Low rainfall notwithstanding, this belt is fertile land for private medical practices. Over a dozen private hospitals dot the Sangli-Sangola belt and offer hysterectomies. Doctors there admit that over the last 20 to 25 years, the number of women undergoing hysterectomies has shot up. “It is the women who want it,” says Dr. S.A. Kulloli, who runs Kulloli Hospital in Sangli. “They want to get rid of the pain. It comes in the way of their work.” He maintains that a hysterectomy is never the first option, but is suggested only after drugs fail to work.

However, at the Rural Hospital, Sangola, medical superintendent Dr.
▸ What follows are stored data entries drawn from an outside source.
/-- **THE OPERATOR NORM FROM A DECAYING MAJORANT** between the sup sizes of (190): a majorant `Ce^{−ρd}` (`C ≥ 0`) and the
row sum (2.61) at the rate `ρ` with constant `c ≥ 0` give `‖T‖ ≤ C·c` in the sup norm — every point lies in the box of its
block, and `B11TildeG190.opBound_of_hasMaj_exp` bounds every local size of `Tf` by `Cc·sup_{y′}loc_{y′}f ≤ Cc‖f‖`.
[cite: Balaban1985Variational, (130) p.298, (187) p.308; Balaban1984PropagatorsII, (2.52)–(2.53) p.232, Lemma 2.1 (2.61) p.234] -/
theorem opNorm_le_of_hasMaj_supSize (hbox : ∀ y x, x ∈ box y ↔ blk x = y) (T : (X → E) →L[ℂ] (X → E))
    {C ρ c : ℝ} (hC : 0 ≤ C) (hc : 0 ≤ c) (hrow : RowSum g ρ c)
    (h : HasMaj (supSize g box blk) (supSize g box blk) (T.restrictScalars ℝ : (X → E) →ₗ[ℝ] (X → E))
      (fun a b => C * Real.exp (-(ρ * g.dist a b)))) :
    ‖T‖ ≤ C * c := by
  refine T.opNorm_le_bound (mul_nonneg hC hc) fun f => ?_
  refine (pi_norm_le_iff_of_nonneg (mul_nonneg (mul_nonneg hC hc) (norm_nonneg f))).mpr fun x => ?_
  have hM : ∀ y', (supSize g box blk : BlockNorm g (X → E)).loc y' f ≤ ‖f‖ := fun y' =>
    loc_le_of_forall (norm_nonneg f) fun x' _ => norm_le_pi_norm f x'
  have hb := opBound_of_hasMaj_exp (supSize g box blk) (supSize g box blk) hC hrow h f (norm_nonneg f) hM (blk x)
  calc ‖T f x‖ = ‖(T.restrictScalars ℝ : (X → E) →ₗ[ℝ] (X → E)) f x‖ := rfl
    _ ≤ (supSize g box blk : BlockNorm g (X → E)).loc (blk x) ((T.restrictScalars ℝ : (X → E) →ₗ[ℝ] (X → E)) f) :=
        norm_apply_le_loc ((hbox (blk x) x).2 rfl) _
    _ ≤ (supSize g box blk : BlockNorm g (X → E)).κ * C * c * ‖f‖ := hb
    _ = C * c * ‖f‖ := by rw [supSize_κ, one_mul]

variable [CompleteSpace E]

/-- **p. 306, KERNEL-CHECKED ON FINITE CARRIERS: `G′ = (Δ_a − Δ⁽²⁾)⁻¹` EXISTS AND *"has exactly the same properties as
Δ_a⁻¹"* (first entry).**  On `X → E` (finite `X`, sup norm; the sup sizes of (190) with boxes = fibres of the block map) let
`Δ_a` be invertible with inverse `G₀` (`G₀Δ_a = 1 = Δ_aG₀`), `G₀` of majorant `Be^{−δ₁d}` ((3.42), first entry), `Δ⁽²⁾` LOCAL
of range `r` with column sums `≤ λ` ((3.137)), the row sum (2.61) at a rate `0 ≤ σ ≤ δ₁` with constant `c ≥ 0`, and
`q := Bλe^{δ₁r}c < 1`.  Then `‖G₀Δ⁽²⁾‖ ≤ q < 1` (sup operator norm), `1 − G₀Δ⁽²⁾` is a unit of the Banach algebra of
operators (Mathlib `isUnit_one_sub_of_norm_lt_one`), `G′ := (1 − G₀Δ⁽²⁾)⁻¹G₀` is a two-sided inverse of `Δ_a − Δ⁽²⁾`
solving `G′ = G₀ + G₀Δ⁽²⁾G′`, and for every `ρ ≥ 0` with `ρ + σ ≤ δ₁` it has the majorant `B(1 − q)⁻¹e^{−ρd}` (§2 with the
a priori bound of `hasMaj_supSize_const_of_opNorm`).  Cell GAPS G-B11-G1, first entry, in the sup currency of row (D4).
[cite: Balaban1985Variational, p.306 after (179), (115) p.294, p.297; Balaban1985BackgroundPropagators, Thm 3.3 (3.42) p.397+p.399, (3.137)–(3.138) p.423; Balaban1984PropagatorsII, (2.52)–(2.53) p.232, Lemma 2.1 (2.61) p.234] -/
theorem exists_newG_supSize (hbox : ∀ y x, x ∈ box y ↔ blk x = y) (Da G0 D2 : (X → E) →L[ℂ] (X → E))
    (hleft : G0 * Da = 1) (hright : Da * G0 = 1) {KD : g.Site → g.Site → ℝ} {B δ₁ σ c r lam : ℝ}
    (htri : Triangle254 g) (hd : ∀ a b : g.Site, 0 ≤ g.dist a b) (hrow : RowSum g σ c) (hc : 0 ≤ c)
    (hB : 0 ≤ B) (hlam : 0 ≤ lam) (hσ : 0 ≤ σ) (hσδ : σ ≤ δ₁)
    (hKD : ∀ a b, 0 ≤ KD a b) (hDloc : ∀ a b, KD a b ≠ 0 → g.dist a b ≤ r) (hDcol : ∀ b, ∑ a : g.Site, KD a b ≤ lam)
    (hG0 : HasMaj (supSize g box blk) (supSize g box blk) (G0.restrictScalars ℝ : (X → E) →ₗ[ℝ] (X → E))
      (fun a b => B * Real.exp (-(δ₁ * g.dist a b))))
    (hD2 : HasMaj (supSize g box blk) (supSize g box blk) (D2.restrictScalars ℝ : (X → E) →ₗ[ℝ] (X → E)) KD)
    (hq : B * lam * Real.exp (δ₁ * r) * c < 1) :
    ∃ G' : (X → E) →L[ℂ] (X → E), G' * (Da - D2) = 1 ∧ (Da - D2) * G' = 1 ∧ G' = G0 + G0 * D2 * G' ∧
      ‖G0 * D2‖ ≤ B * lam * Real.exp (δ₁ * r) * c ∧
      ∀ ρ : ℝ, 0 ≤ ρ → ρ + σ ≤ δ₁ →
        HasMaj (supSize g box blk) (supSize g box blk) (G'.restrictScalars ℝ : (X → E) →ₗ[ℝ] (X → E))
          (fun a b => B * (1 - B * lam * Real.exp (δ₁ * r) * c)⁻¹ * Real.exp (-(ρ * g.dist a b))) := by
  have hδ₁ : 0 ≤ δ₁ := hσ.trans hσδ
  set K : (X → E) →L[ℂ] (X → E) := G0 * D2 with hK_def
  -- the majorant of K = G₀Δ⁽²⁾ (local factor on the right: no rate lost) and its operator norm
  have hKmaj : HasMaj (supSize g box blk) (supSize g box blk) (K.restrictScalars ℝ : (X → E) →ₗ[ℝ] (X → E))
      (fun a b => (supSize g box blk : BlockNorm g (X → E)).κ * B * lam * Real.exp (δ₁ * r) *
        Real.exp (-(δ₁ * g.dist a b))) :=
    (hasMaj_comp_localRight htri hB hδ₁ hKD hDloc hDcol hG0 hD2).congr fun _ => rfl
  have hKnorm : ‖K‖ ≤ B * lam * Real.exp (δ₁ * r) * c := by
    have h := opNorm_le_of_hasMaj_supSize hbox K
      (mul_nonneg (mul_nonneg (mul_nonneg (supSize g box blk : BlockNorm g (X → E)).κ_nonneg hB) hlam)
        (Real.exp_nonneg _)) hc (hrow.mono hd hσδ) hKmaj
    rwa [supSize_κ, one_mul] at h
  have hK1 : ‖K‖ < 1 := hKnorm.trans_lt hq
  obtain ⟨u, hu⟩ := isUnit_one_sub_of_norm_lt_one hK1
  refine ⟨(↑u⁻¹ : (X → E) →L[ℂ] (X → E)) * G0, ?_, ?_, ?_, hKnorm, ?_⟩
  · -- left inverse: u⁻¹G₀(Δ_a − Δ⁽²⁾) = u⁻¹(1 − K) = 1
    rw [mul_assoc, mul_sub, hleft, ← hK_def, ← hu, Units.inv_mul]
  · -- right inverse: (Δ_a − Δ⁽²⁾)u⁻¹G₀ = Δ_a(1 − K)u⁻¹G₀ = Δ_aG₀ = 1
    have e1 : Da - D2 = Da * (1 - K) := by
      rw [mul_sub, mul_one, hK_def, ← mul_assoc, hright, one_mul]
    rw [e1, ← hu, mul_assoc, ← mul_assoc (↑u : (X → E) →L[ℂ] (X → E)), Units.mul_inv, one_mul, hright]
  · -- the resolvent identity: (1 − K)G′ = G₀
    have e2 : (1 - K) * ((↑u⁻¹ : (X → E) →L[ℂ] (X → E)) * G0) = G0 := by
      rw [← hu, ← mul_assoc, Units.mul_inv, one_mul]
    rw [sub_mul, one_mul, sub_eq_iff_eq_add] at e2
    exact e2
  · intro ρ hρ hρδ
    set G' : (X → E) →L[ℂ] (X → E) := (↑u⁻¹ : (X → E) →L[ℂ] (X → E)) * G0 with hG'_def
    have e2 : (1 - K) * G' = G0 := by
      rw [hG'_def, ← hu, ← mul_assoc, Units.mul_inv, one_mul]
    have hfixC : G' = G0 + K * G' := by
      rw [sub_mul, one_mul, sub_eq_iff_eq_add] at e2
      exact e2
    have hfix : (G'.restrictScalars ℝ : (X → E) →ₗ[ℝ] (X → E)) =
        (G0.restrictScalars ℝ : (X → E) →ₗ[ℝ] (X → E)) +
          ((G0.restrictScalars ℝ : (X → E) →ₗ[ℝ] (X → E)) ∘ₗ (D2.restrictScalars ℝ : (X → E) →ₗ[ℝ] (X → E))) ∘ₗ
            (G'.restrictScalars ℝ : (X → E) →ₗ[ℝ] (X → E)) := by
      apply LinearMap.ext
      intro f
      have e := congrArg (fun T : (X → E) →L[ℂ] (X → E) => T f) hfixC
      simpa [hK_def] using e
    have hap := hasMaj_supSize_const_of_opNorm (g := g) hbox G'
    have h := hasMaj_newG_of_fix_local htri hd hrow hB (norm_nonneg G') hlam hρ hσ hρδ hKD hDloc hDcol hG0 hD2
      hfix hap (by simpa only [supSize_κ, one_mul] using hq)
    refine h.mono fun a b => le_of_eq ?_
    simp only [supSize_κ, one_mul]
Piyush Patil says a hysterectomy is often the first line of treatment doctors in the area prescribe. And women believe doctors, as they widely believe that white discharge could be the first symptom of cancer. That view is strangely corroborated by the Taluka Medical Officer, Dr. A.M. Qazi: “It is the right course of treatment,” he says, adding that there is a high possibility of cervical cancer. He, of course, says that proper diagnostics need to be followed.

Dr. Amita Maheshwari, gynaecological oncologist at Tata Memorial Hospital, says that even if cancer is suspected, a hysterectomy isn’t the right course of treatment; a diagnosis can’t be made without a clinical examination and tests, including a pap smear.

That awareness is conspicuously missing in the villages of Sangola. Child marriages are a footnote in the bigger concern of hysterectomies, which explains why women undergo the procedure as early as their twenties.

Like Susheela Samadhan Hipurkar, 26, who was married off at 14, had three children, and underwent a hysterectomy two years ago. She has just returned from a six-month stint at the sugarcane factory and is now working as a farm labourer. Her joints ache all the time, and she looks older than her age. She has no alternative. “I have no time to rest,” she says.